Keusangan Disengaja, Kadaluarsa dipikiran, dan konspirasi konsumerisme



Tahukah Anda


  1. Katrid Printer ternyata didalamnya ada counter/chip, yang menghitung 1 sampai 50.000. yang bila sudah sampai pada print ke 50.000 dia berhenti mengeprint dan meminta dipasang katrid baru. Tukang servis yang pintar hanya perlu mereset kounter tersebut dan Boom, katrid bisa dipakai lagi, dengan mengisi ulang tintanya tentu saja. Ini bisa di reset sampai 3 kali.
  2. Ipod pada tahun 2004 ternyata hanya punya usia pakai 18 bulan pemakaian, kemudian mati. dan setelah dikonfirmasi  ke call centernya, disarankan daripada mengganti baterainya seharga 250 dolar sebaiknya anda membeli baru saja seharga $400. Ini menimbulkan kampanye hitam di New York “IPOD tidak bertahan 18 Bulan”.
  3. Electric toothbrush, Bola lampu, Pemanas air dll punya usia pakai yang sudah ditentukan secara bawaan dari pabriknya. 
  4. Desain HP menggunakan desain mata baut yang baru untuk menghindari dibuka sendiri oleh konsumen cerdas dan tukan servis, sehingga servis hanya bisa / boleh dilakukan oleh agen yang ditunjuk. Padahal kalau sudah bisa kita buka di awal hanya perlu ganti kompenen/ baterai internal maka HP sudah baik lagi.

 --------------------------------------------------------------------------------------------------------------------
Diluar Apple Store di London Regent Street September lalu, Jacques Peretti mewawancarai penggemar setia Apple yang mengantri untuk membeli iPhone 5s yang baru. Apa yang berbeda dari ponsel baru yang membuatnya begitu diinginkan, ia bertanya pada orang2 di depan antrian. "Mungkin tidak banyak, saya suka saja dengan warna barunya. Membuat saya berbeda dari yang lain kalau saya jadi orang pertama yang membelinya" jawabnya riang. Yang lain menjawab “Ya, ada pengenalan sidik jari dan kamera lebih cepat”, tetapi tidak benar-benar menjelaskan mengapa ia berada di sana mengantri selama tiga hari. Hanya karena sedikit lebih baru, sedikit lebih baik lebih awal diluncurkan dari yang sebenarnya dibutuhkan?

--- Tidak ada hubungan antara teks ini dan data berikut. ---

/-- `OneCellCycle[X, φ, z, hX, d]`: the one-cycle datum WITHIN A CELL of degree `d` — ONE algebraic class
`Z ∈ A⁴(X × X)` whose action on `H²(X)` is rational, type-preserving, with eigenvalue `ev` on `σ = φ⁻¹ z` of minpoly
degree EXACTLY `d` (the degree `[E:ℚ]` of the cell: the cycle's eigenvalue generates the RM field). `OneRMCycle`
without its arithmetic clause, which the cell supplies (`degree_law_cell…`). Local notation only. -/
local notation3 (prettyPrint := false) "OneCellCycle[" X ", " φ ", " z ", " hX ", " d "]" =>
  (∃ t : complexBetti X 2 →ₗ[ℂ] complexBetti X 2,
    (∀ y, IsRationalClass y → IsRationalClass (t y)) ∧
    (∀ (a b : ℕ) y, IsOfHodgeType 4 X 2 a b y → IsOfHodgeType 4 X 2 a b (t y)) ∧
    (∃ Z ∈ algebraicClasses (X ⊗ X) 4, ∀ y : complexBetti X 2,
      t y = corrAction complexOrientationFamily hX hX (rfl : 2 + 2 * 4 = 2 + 2 * 4) Z y) ∧
    ∃ ev : ℂ, t (LinearEquiv.symm φ z) = ev • LinearEquiv.symm φ z ∧ (minpoly ℚ ev).natDegree = d)

/-- `OneCycleOnCell[ρ, d]`: «every member of the cell `(ρ, d)` carries one degree-`d` RM cycle». Local notation only. -/
local notation3 (prettyPrint := false) "OneCycleOnCell[" ρ ", " d "]" =>
  (∀ (X : SchemeOver ℂ) (hX : IsSmoothProjective 4 X), IsOfK3HilbertSquareType X →
    ∀ (φ : complexBetti X 2 ≃ₗ[ℂ] (K3HilbertIndex → ℂ)) (P : complexBetti X (2 * 4)) (z : K3HilbertIndex → ℂ),
      MarkedK3Sq[X, φ, P, z] → ¬ SpIso[X, φ] → Module.finrank ℂ ↥(algebraicClasses X 1) = ρ →
        RMgen[X, φ, z, d] → OneCellCycle[X, φ, z, hX, d])

/-- `KSHC[hX]` (VERBATIM `…LowPicardRMCellOneTwoKugaSatake`): the Kuga–Satake Hodge conjecture for the
`K3^{[2]}`-type fourfold `X`. Local notation only. -/
local notation3 (prettyPrint := false) "KSHC[" hX "]" => (IsKSCorrespondenceAlgebraicHK 2 hX)

variable {X : SchemeOver ℂ} {φ : complexBetti X 2 ≃ₗ[ℂ] (K3HilbertIndex → ℂ)} {P : complexBetti X (2 * 4)}
  {z : K3HilbertIndex → ℂ}

/-! ### (i) The degree laws of the cells -/

/-- **Degree law of the orphan cell `(1,2)`**: `2·j·m + 1 ≠ 23` for `j ≥ 2`, `m ≥ 3` (`jm = 11` is prime). [folklore] -/
theorem degree_law_cell12 : ∀ j m : ℕ, 2 ≤ j → 3 ≤ m → 2 * j * m + 1 ≠ 23 := by
  intro j m hj hm h
  have hjm : j * m = 11 := by nlinarith
  rcases (Nat.dvd_prime (by norm_num : Nat.Prime 11)).1 ⟨m, hjm.symm⟩ with h1 | h11
  · omega
  · subst h11; omega

/-- **Degree law of cell `(2,3)`**: `3·j·m + 2 ≠ 23` for `j ≥ 2`, `m ≥ 3` (`jm = 7` is prime). [folklore] -/
theorem degree_law_cell23 : ∀ j m : ℕ, 2 ≤ j → 3 ≤ m → 3 * j * m + 2 ≠ 23 := by
  intro j m hj hm h
  have hjm : j * m = 7 := by nlinarith
  rcases (Nat.dvd_prime (by norm_num : Nat.Prime 7)).1 ⟨m, hjm.symm⟩ with h1 | h7
  · omega
  · subst h7; omega

/-- **Degree law of cell `(2,7)`**: `7·j·m + 2 ≠ 23` for `j ≥ 2`, `m ≥ 3` (`jm = 3 < 6`). [folklore] -/
theorem degree_law_cell27 : ∀ j m : ℕ, 2 ≤ j → 3 ≤ m → 7 * j * m + 2 ≠ 23 := by
  intro j m hj hm h
  nlinarith

/-- **Degree law of cell `(3,4)`**: `4·j·m + 3 ≠ 23` for `j ≥ 2`, `m ≥ 3` (`jm = 5` is prime). [folklore] -/
theorem degree_law_cell34 : ∀ j m : ℕ, 2 ≤ j → 3 ≤ m → 4 * j * m + 3 ≠ 23 := by
  intro j m hj hm h
  have hjm : j * m = 5 := by nlinarith
  rcases (Nat.dvd_prime (by norm_num : Nat.Prime 5)).1 ⟨m, hjm.symm⟩ with h1 | h5
  · omega
  · subst h5; omega

/-- **Degree law of cell `(3,5)`**: `5·j·m + 3 ≠ 23` for `j ≥ 2`, `m ≥ 3` (`jm = 4 < 6`) — the even-`ℓ` cell `(3,5)`
satisfies the law too, so five of the six cells do. [folklore] -/
theorem degree_law_cell35 : ∀ j m : ℕ, 2 ≤ j → 3 ≤ m → 5 * j * m + 3 ≠ 23 := by
  intro j m hj hm h
  nlinarith

/-- **The sixth cell `(3,2)` FAILS the degree law**: `2·2·5 + 3 = 23` — a quadratic `σ`-eigenvalue on a fourfold
with `ρ(X) = 3` does not by arithmetic alone exclude a QUARTIC endomorphism field (`[E:ℚ] = 4`, `dim_E T = 5`);
that cell is served by the Kuga–Satake road (`cellHC_two_of_kugaSatake`). [folklore] -/
theorem not_degree_law_cell32 : ¬ ∀ j m : ℕ, 2 ≤ j → 3 ≤ m → 2 * j * m + 3 ≠ 23 :=
  fun h => h 2 5 le_rfl (by norm_num) (by norm_num)

/-! ### (ii) The pointwise sockets -/

/-- **POINTWISE ONE-CYCLE SOCKET under `¬ SpannedByIsometries`** (the body of
`lowPicardRealMultiplication_of_oneCycleFifth`, extracted): a marked smooth projective `K3^{[2]}`-type `X` with
`¬ SpIso[X, φ]` carrying `OneRMCycle[X, φ, z, hX]` satisfies `HodgeConjectureFor 4 X` — the engine
`generatedBy_or_cm_of_eigenvalue_natDegree` gives `GenX` or CM; CM forces `SpannedByIsometries`
(`spannedByIsometries_of_cm`), excluded; `GenX` feeds the `X`-side F4 `hodgeConjectureFor_of_cycleInducedGenerator`.
Modulo {Verbitsky–Guan, O'Grady, `QInvAlgebraic`}. [cite: Markman2024, §1.1 Thm. 1.1] [cite: Varesco2023, §2 (p. 8)]
[cite: Vangeemen2008, Lemma 3.2] [cite: Zarhin1983HodgeGroupsK3, Thm. 1.5.1 and Thm. 1.6] -/
theorem hodgeConjectureFor_of_oneRMCycle_of_not_spannedByIsometries
    (hV : VerbitskyGuan_cohomology_K3HilbertSquareType) (hO : OGrady2008_dualBBFClass_algebraic) (hQ : QInvAlgebraic)
    (hX : IsSmoothProjective 4 X) (hK : IsOfK3HilbertSquareType X) (hM : MarkedK3Sq[X, φ, P, z]) (hsp : ¬ SpIso[X, φ])
    (h : OneRMCycle[X, φ, z, hX]) : HodgeConjectureFor 4 X := by
  obtain ⟨k, t, hk, ht_rat, ht_typ, ht_cyc, ev, ht_ev, hdeg⟩ := h
  rcases generatedBy_or_cm_of_eigenvalue_natDegree hX hM hk t ht_rat ht_typ ht_ev hdeg with
    hgen | ⟨-, Ψ, hΨrat, hΨ11, μ, hμ, hΨσ⟩
  · exact hodgeConjectureFor_of_cycleInducedGenerator hV hO hQ hX hK hM t ht_rat ht_typ ht_cyc hgen
  · exact absurd (spannedByIsometries_of_cm hX hM Ψ hΨrat hΨ11 hΨσ hμ) hsp

/-- **POINTWISE ONE-CYCLE SOCKET under `¬ SpannedByIsometries`, from the route's published facts** {Verbitsky–Guan,
O'Grady, Charles–Markman 2013} (`QInvAlgebraic` by `qInvAlgebraic_of_charlesMarkman`). CONDITIONAL; credits nothing.
[cite: CharlesMarkman2013, Thm. 1.1 (§1)] [cite: Markman2024, §1.1 Thm. 1.1] [cite: Varesco2023, §2 (p. 8)] -/
theorem hodgeConjectureFor_of_oneRMCycle_of_not_spannedByIsometries_of_charlesMarkman
    (hV : VerbitskyGuan_cohomology_K3HilbertSquareType) (hO : OGrady2008_dualBBFClass_algebraic)
    (hB : CharlesMarkman2013_lefschetzStandard_K3HilbertType)
    (hX : IsSmoothProjective 4 X) (hK : IsOfK3HilbertSquareType X) (hM : MarkedK3Sq[X, φ, P, z]) (hsp : ¬ SpIso[X, φ])
    (h : OneRMCycle[X, φ, z, hX]) : HodgeConjectureFor 4 X :=
  hodgeConjectureFor_of_oneRMCycle_of_not_spannedByIsometries hV hO (qInvAlgebraic_of_charlesMarkman hV hB) hX hK hM
    hsp h

/-- **From a degree-`d` cycle in a cell to `OneRMCycle`**: if `(ρ(X), d)` satisfies the degree law, a cycle whose
`σ`-eigenvalue has minpoly degree `d` is an `OneRMCycle` datum with `k := d`. [folklore] -/
theorem oneRMCycle_of_oneCellCycle (hX : IsSmoothProjective 4 X) {d : ℕ}
    (hlaw : ∀ j m : ℕ, 2 ≤ j → 3 ≤ m → d * j * m + Module.finrank ℂ ↥(algebraicClasses X 1) ≠ 23)
    (h : OneCellCycle[X, φ, z, hX, d]) : OneRMCycle[X, φ, z, hX] := by
  obtain ⟨t, ht_rat, ht_typ, ht_cyc, ev, ht_ev, hdeg⟩ := h
  exact ⟨d, t, hlaw, ht_rat, ht_typ, ht_cyc, ev, ht_ev, hdeg⟩

/-- **POINTWISE SOCKET INSIDE A CELL**: a marked smooth projective `K3^{[2]}`-type `X` with `¬ SpIso[X, φ]`,
`ρ(X) = ρ`, the degree law for `(ρ, d)`, and ONE algebraic class acting with `σ`-eigenvalue of minpoly degree `d`
(`OneCellCycle[X, φ, z, hX, d]`) satisfies `HodgeConjectureFor 4 X` — modulo {Verbitsky–Guan, O'Grady, `QInvAlgebraic`}.
(The `RMgen` datum of the cell is not needed by the proof; the degree law replaces it.) [cite: Markman2024, §1.1 Thm. 1.1]
[cite: Vangeemen2008, Lemma 3.2] [cite: Zarhin1983HodgeGroupsK3, Thm. 1.5.1 and Thm. 1.6] -/
theorem hodgeConjectureFor_of_oneCellCycle_of_degreeLaw
    (hV : VerbitskyGuan_cohomology_K3HilbertSquareType) (hO : OGrady2008_dualBBFClass_algebraic) (hQ : QInvAlgebraic)
    (hX : IsSmoothProjective 4 X) (hK : IsOfK3HilbertSquareType X) (hM : MarkedK3Sq[X, φ, P, z]) (hsp : ¬ SpIso[X, φ])
    {ρ d : ℕ} (hρ : Module.finrank ℂ ↥(algebraicClasses X 1) = ρ)
    (hlaw : ∀ j m : ℕ, 2 ≤ j → 3 ≤ m → d * j * m + ρ ≠ 23) (h : OneCellCycle[X, φ, z, hX, d]) :
    HodgeConjectureFor 4 X :=
  hodgeConjectureFor_of_oneRMCycle_of_not_spannedByIsometries hV hO hQ hX hK hM hsp
    (oneRMCycle_of_oneCellCycle hX (fun j m hj hm => by rw [hρ]; exact hlaw j m hj hm) h)

/-! ### (iii) The cell closers -/

/-- **`OneRMCycle` on every member of a cell ⟹ HC⁴ on the cell** (any `(ρ, d)`; the arithmetic clause travels with
each cycle). Modulo {Verbitsky–Guan, O'Grady, `QInvAlgebraic`}. [cite: Markman2024, §1.1 Thm. 1.1]
[cite: Vangeemen2008, Lemma 3.2] -/
theorem cellHC_of_forall_oneRMCycle
    (hV : VerbitskyGuan_cohomology_K3HilbertSquareType) (hO : OGrady2008_dualBBFClass_algebraic) (hQ : QInvAlgebraic)
    {ρ d : ℕ}
    (h : ∀ (X : SchemeOver ℂ) (hX : IsSmoothProjective 4 X), IsOfK3HilbertSquareType X →
      ∀ (φ : complexBetti X 2 ≃ₗ[ℂ] (K3HilbertIndex → ℂ)) (P : complexBetti X (2 * 4)) (z : K3HilbertIndex → ℂ),
        MarkedK3Sq[X, φ, P, z] → ¬ SpIso[X, φ] → Module.finrank ℂ ↥(algebraicClasses X 1) = ρ →
          RMgen[X, φ, z, d] → OneRMCycle[X, φ, z, hX]) :
    CellHC[ρ, d] :=
  fun X hX hK φ P z hM hsp hρ hR =>
    hodgeConjectureFor_of_oneRMCycle_of_not_spannedByIsometries hV hO hQ hX hK hM hsp (h X hX hK φ P z hM hsp hρ hR)

/-- **A degree-`d` RM cycle on every member of a cell satisfying the degree law ⟹ HC⁴ on the cell.** Modulo
{Verbitsky–Guan, O'Grady, `QInvAlgebraic`}. [cite: Markman2024, §1.1 Thm. 1.1] [cite: Vangeemen2008, Lemma 3.2] -/
theorem cellHC_of_forall_oneCellCycle
    (hV : VerbitskyGuan_cohomology_K3HilbertSquareType) (hO : OGrady2008_dualBBFClass_algebraic) (hQ : QInvAlgebraic)
    {ρ d : ℕ} (hlaw : ∀ j m : ℕ, 2 ≤ j → 3 ≤ m → d * j * m + ρ ≠ 23) (h : OneCycleOnCell[ρ, d]) : CellHC[ρ, d] :=
  fun X hX hK φ P z hM hsp hρ hR =>
    hodgeConjectureFor_of_oneCellCycle_of_degreeLaw hV hO hQ hX hK hM hsp hρ hlaw (h X hX hK φ P z hM hsp hρ hR)

/-- **Cell `(1,2)` (the orphan cell — no K3 surface has `dim T = 22`): one quadratic RM cycle per member ⟹
`CellHC[1, 2]`.** Modulo {Verbitsky–Guan, O'Grady, `QInvAlgebraic`}. [cite: Markman2024, §1.1 Thm. 1.1] -/
theorem cellHC_of_forall_oneCellCycle_12
    (hV : VerbitskyGuan_cohomology_K3HilbertSquareType) (hO : OGrady2008_dualBBFClass_algebraic) (hQ : QInvAlgebraic)
    (h : OneCycleOnCell[1, 2]) : CellHC[1, 2] :=
  cellHC_of_forall_oneCellCycle hV hO hQ degree_law_cell12 h

/-- **Cell `(2,3)`: one cubic RM cycle per member ⟹ `CellHC[2, 3]`.** Modulo {Verbitsky–Guan, O'Grady, `QInvAlgebraic`}.
[cite: Markman2024, §1.1 Thm. 1.1] -/
theorem cellHC_of_forall_oneCellCycle_23
    (hV : VerbitskyGuan_cohomology_K3HilbertSquareType) (hO : OGrady2008_dualBBFClass_algebraic) (hQ : QInvAlgebraic)
    (h : OneCycleOnCell[2, 3]) : CellHC[2, 3] :=
  cellHC_of_forall_oneCellCycle hV hO hQ degree_law_cell23 h

/-- **Cell `(2,7)`: one septic RM cycle per member ⟹ `CellHC[2, 7]`.** Modulo {Verbitsky–Guan, O'Grady, `QInvAlgebraic`}.
[cite: Markman2024, §1.1 Thm. 1.1] -/
theorem cellHC_of_forall_oneCellCycle_27
    (hV : VerbitskyGuan_cohomology_K3HilbertSquareType) (hO : OGrady2008_dualBBFClass_algebraic) (hQ : QInvAlgebraic)
    (h : OneCycleOnCell[2, 7]) : CellHC[2, 7] :=
  cellHC_of_forall_oneCellCycle hV hO hQ degree_law_cell27 h

/-- **Cell `(3,4)`: one quartic RM cycle per member ⟹ `CellHC[3, 4]`.** Modulo {Verbitsky–Guan, O'Grady, `QInvAlgebraic`}.
[cite: Markman2024, §1.1 Thm. 1.1] -/
theorem cellHC_of_forall_oneCellCycle_34
    (hV : VerbitskyGuan_cohomology_K3HilbertSquareType) (hO : OGrady2008_dualBBFClass_algebraic) (hQ : QInvAlgebraic)
    (h : OneCycleOnCell[3, 4]) : CellHC[3, 4] :=
  cellHC_of_forall_oneCellCycle hV hO hQ degree_law_cell34 h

Sementara antrian ini mungkin membuat kita putus asa terhadap kemanusiaan, kita harus mengagumi ilmu pemasaran: untuk bisa membuat orang mengantri untuk sesuatu yang berbeda sedikit dari hal2 yang mereka sudah punyai untuk alasan yang mereka hampir tidak dapat menjelaskan pasti, ini berarti seseorang di Apple harus diberikan medali - dan / atau dibawa ke hutan dan ditembak karena merusak moral publik.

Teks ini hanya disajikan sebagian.